[Records excerpted from a collection]
/-- **`LZZRoadInputIoo` — `LZZRoadInput` with the Amice-radius clause (L3′) CORRECTED to `0 < ρ < 1`** (RULING
L53, planner g21 2026-08-27T07:37Z, on bsd-eis-lit's implication audit 07:30Z): the body of `LZZRoadInput`
VERBATIM except that `∀ ρ : ℝ, ρ < 1 → ∃ C, ∀ m, ‖a m‖·ρ^m ≤ C` reads `∀ ρ ∈ Set.Ioo 0 1 → …` — the shape of a
rigid function on the OPEN unit disc (LZZ §2.1 via [ST01]; Remark 3.2.7 (Duke p. 790): «`𝒟(1, ℚ_p; V^p)` is
isomorphic to the coordinate ring of a finite disjoint union of open unit disks») and LITERALLY the (L3′) clause
of the typist's fact `LiuZhangZhang2018.thm151_thm153_modularCurve_heegnerVector` (p509230: `∀ ρ, 0 < ρ → ρ < 1 →
…`, discharged here by `fun ρ hρ ↦ h ρ hρ.1 hρ.2`). As typed in `LZZRoadInput` the clause also quantified over
`ρ ≤ 0`, `|ρ| ≥ 1` (even `m`: `‖a_m‖·R^m ≤ C_R` for every `R`, i.e. entire-type decay of the even Amice
coefficients), which the Amice transform of no non-polynomial-type Iwasawa function satisfies, so that input was
(almost certainly) unsatisfiable and every `LZZRoadInput → …` door vacuous; the gate's append-only rule forbids
editing a definition body in place («deprecate, don't mutate»), hence this SECOND predicate under a new name
(`LZZRoadInput` stays, superseded; `lzzRoadInputIoo_of_lzzRoadInput` records that it is the stronger statement).
Consumers re-target to this name: the rescale `X2/CellCBDPValueLZZRoadIoo.lean` (= p509400's proof, which only
uses the clause at `ρ = 1/2`) and the Theorems-side doors. Same data, same witnesses, same clauses (L1), (L2),
(L4)–(L6), (AV-p) — see `LZZRoadInput`'s docstring and the module docstring for the clause table and locators.
A typed INPUT: hypothesis-shaped, nothing asserted; not claimed printed in this currency.
[cite: LiuZhangZhang2018, Thm. 3.8 and Thm. 3.10 and Prop. 4.12 (arXiv:1511.08172 pp. 18, 23) = Duke Thm. 3.2.10, Thm. 3.3.2, Prop. 4.3.4 (shape; nothing asserted)]
[cite: LiuZhangZhang2018, §2.1 and Remark 3.2.7 (Duke p. 790) (Amice power series on the open unit disc)]
[cite: Washington1997, §7.1 (power series on the open unit disc)] -/
@[conjecture]
def LZZRoadInputIoo : Prop :=
  ∀ {p : ℕ} [Fact p.Prime] (ι : PadicAlgCl p ≃+* ℂ) (W : WeierstrassCurve ℚ) [W.IsElliptic]
    [W.IsGloballyMinimal] (K : Type) [Field K] [NumberField K] (𝔭 : HeightOneSpectrum (𝓞 K))
    (κ : ZpExtension K p) (γ : absoluteGaloisGroup K) {N : ℕ} [NeZero N]
    (Dt : ModularParametrizationData W N) (H : HeegnerDatum N (NumberField.discr K))
    (ιK : K →+* ℂ) (e : K →+* ℚ_[p]) (P : (W.baseChange K).toAffine.Point)
    (f : CuspForm (CongruenceSubgroup.Gamma0 N) 2),
    W.conductorNorm ℤ = N → p ∣ N → ¬ p ^ 2 ∣ N →
    IsImaginaryQuadratic K → ((Ideal.span {(p : ℤ)}).primesOver (𝓞 K)).ncard = 2 →
    ((p : ℕ) : 𝓞 K) ∈ 𝔭.asIdeal →
    (∀ (w' : InfinitePlace K) (k : 𝓞 K), k ∈ 𝔭.asIdeal ↔ ‖ι.symm (w'.embedding (k : K))‖ < 1) →
    SatisfiesHeegnerHypothesis N K → κ.IsAnticyclotomic → κ.IsTopGenerator γ →
    IsNewformOf W f →
    WeierstrassCurve.Affine.Point.map ιK.toRatAlgHom P = heegnerPointComplex Dt H →
    (∀ k : 𝓞 K, k ∈ 𝔭.asIdeal ↔ ‖e (k : K)‖ < 1) →
    ∃ (a : ℕ → ℂ_[p]) (ζζ ξ : ℂ) (C₁ L1η A₀ Pet LAd B : ℝ) (aSM : ℤ) (sG sC s₂ : ℤ) (ϖ τ : ℚ_[p])
      (σt σ𝔭 : absoluteGaloisGroup K),
      (∀ ρ : ℝ, ρ ∈ Set.Ioo (0 : ℝ) 1 → ∃ C : ℝ, ∀ m, ‖a m‖ * ρ ^ m ≤ C) ∧
      C₁ ≠ 0 ∧ ζζ ≠ 0 ∧ ‖((ι.symm ξ : PadicAlgCl p) : ℂ_[p])‖ = 1 ∧
      0 < L1η ∧ 0 < A₀ ∧ 0 < Pet ∧ LAd ≠ 0 ∧ 0 < B ∧ τ ≠ 0 ∧
      (ϖ = p ∨ ϖ = (p : ℚ_[p])⁻¹) ∧ (sG = 1 ∨ sG = -1) ∧ (sC = 1 ∨ sC = -1) ∧ (s₂ = 1 ∨ s₂ = -1) ∧
      L1η = 2 * Real.pi * (NumberField.classNumber K : ℝ) /
        ((NumberField.Units.torsionOrder K : ℕ) * Real.sqrt |(NumberField.discr K : ℝ)|) ∧
      LAd = 8 * Real.pi ^ 3 * Pet * B / ((N : ℝ) * ∏ q ∈ N.primeFactors, (1 + ((q : ℝ))⁻¹)) ∧
      C₁ * A₀ = sC * (24 * Real.pi * ((Dt.c : ℝ)) ^ 2 * Pet /
        ((N : ℝ) * ∏ q ∈ N.primeFactors, (1 + ((q : ℝ))⁻¹))) ∧
      (∀ (φ : HeckeCharacter K) (n : ℕ) (r : FramedGaloisRep K (PadicAlgCl p) 1), 0 < n →
        (∀ v : HeightOneSpectrum (𝓞 K), φ.IsUnramifiedAt v) →
        φ.HasInfinityType (fun _ ↦ (n : ℤ)) (fun _ ↦ -(n : ℤ)) →
        IsPAdicAvatarOf ι φ r → FactorsThroughZp κ r →
        ι.symm (heckeValueExtZero φ 𝔭) = (algebraMap ℚ_[p] (PadicAlgCl p) ϖ) ^ n *
            ((Matrix.GeneralLinearGroup.det (r σ𝔭) : (PadicAlgCl p)ˣ) : PadicAlgCl p) ∧
        HasSum (fun m ↦ a m * (avatarValueAt r γ - 1) ^ m)
          ((ι.symm (ξ *
            rankinSelbergValueHecke f φ 1 *
            ((Real.pi : ℂ) * ((Real.pi : ℂ) ^ 2 / 6) /
              (4 * (Real.sqrt |(NumberField.discr K : ℝ)| : ℂ) * (L1η : ℂ) ^ 2 * (LAd : ℂ))) *
            ((C₁ : ℂ) * (Complex.Gamma (n : ℂ) * Complex.Gamma ((n : ℂ) + 1)) *
              ((sG : ℂ) * (2 : ℂ) ^ aSM) ^ (n - 1) * ζζ ^ n *
              ι (((Matrix.GeneralLinearGroup.det (r σt) : (PadicAlgCl p)ˣ) : PadicAlgCl p) *
                ((algebraMap ℚ_[p] (PadicAlgCl p) τ) ^ n)⁻¹)) *
            (-(cuspCoeff f p) * heckeValueExtZero φ 𝔭 *
              (1 - cuspCoeff f p * ((p : ℂ))⁻¹ * heckeValueExtZero φ 𝔭) ^ 2)) : PadicAlgCl p) : ℂ_[p])) ∧
      (s₂ : ℂ_[p]) * (algebraMap ℚ_[p] ℂ_[p]
          (((NumberField.classNumber K : ℚ_[p]))⁻¹ * Castella2018.padicLogOmega W p e P)) ^ 2 =
        a 0 * algebraMap ℚ_[p] ℂ_[p]
          ((-(W.LFunction p : ℚ_[p]) *
            (((1 : ℚ_[p]) - (W.LFunction p : ℚ_[p]) * (p : ℚ_[p])⁻¹) ^ 2))⁻¹) *
          (((ι.symm ((A₀ * B : ℝ) : ℂ)) : PadicAlgCl p) : ℂ_[p])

● Your task
Restate the data word for word. Begin at its first line, end at the line that contains "VERBATIM except that", and include both.

● Reply to the task
/-- **`LZZRoadInputIoo` — `LZZRoadInput` with the Amice-radius clause (L3′) CORRECTED to `0 < ρ < 1`** (RULING
L53, planner g21 2026-08-27T07:37Z, on bsd-eis-lit's implication audit 07:30Z): the body of `LZZRoadInput`
VERBATIM except that `∀ ρ : ℝ, ρ < 1 → ∃ C, ∀ m, ‖a m‖·ρ^m ≤ C` reads `∀ ρ ∈ Set.Ioo 0 1 → …` — the shape of a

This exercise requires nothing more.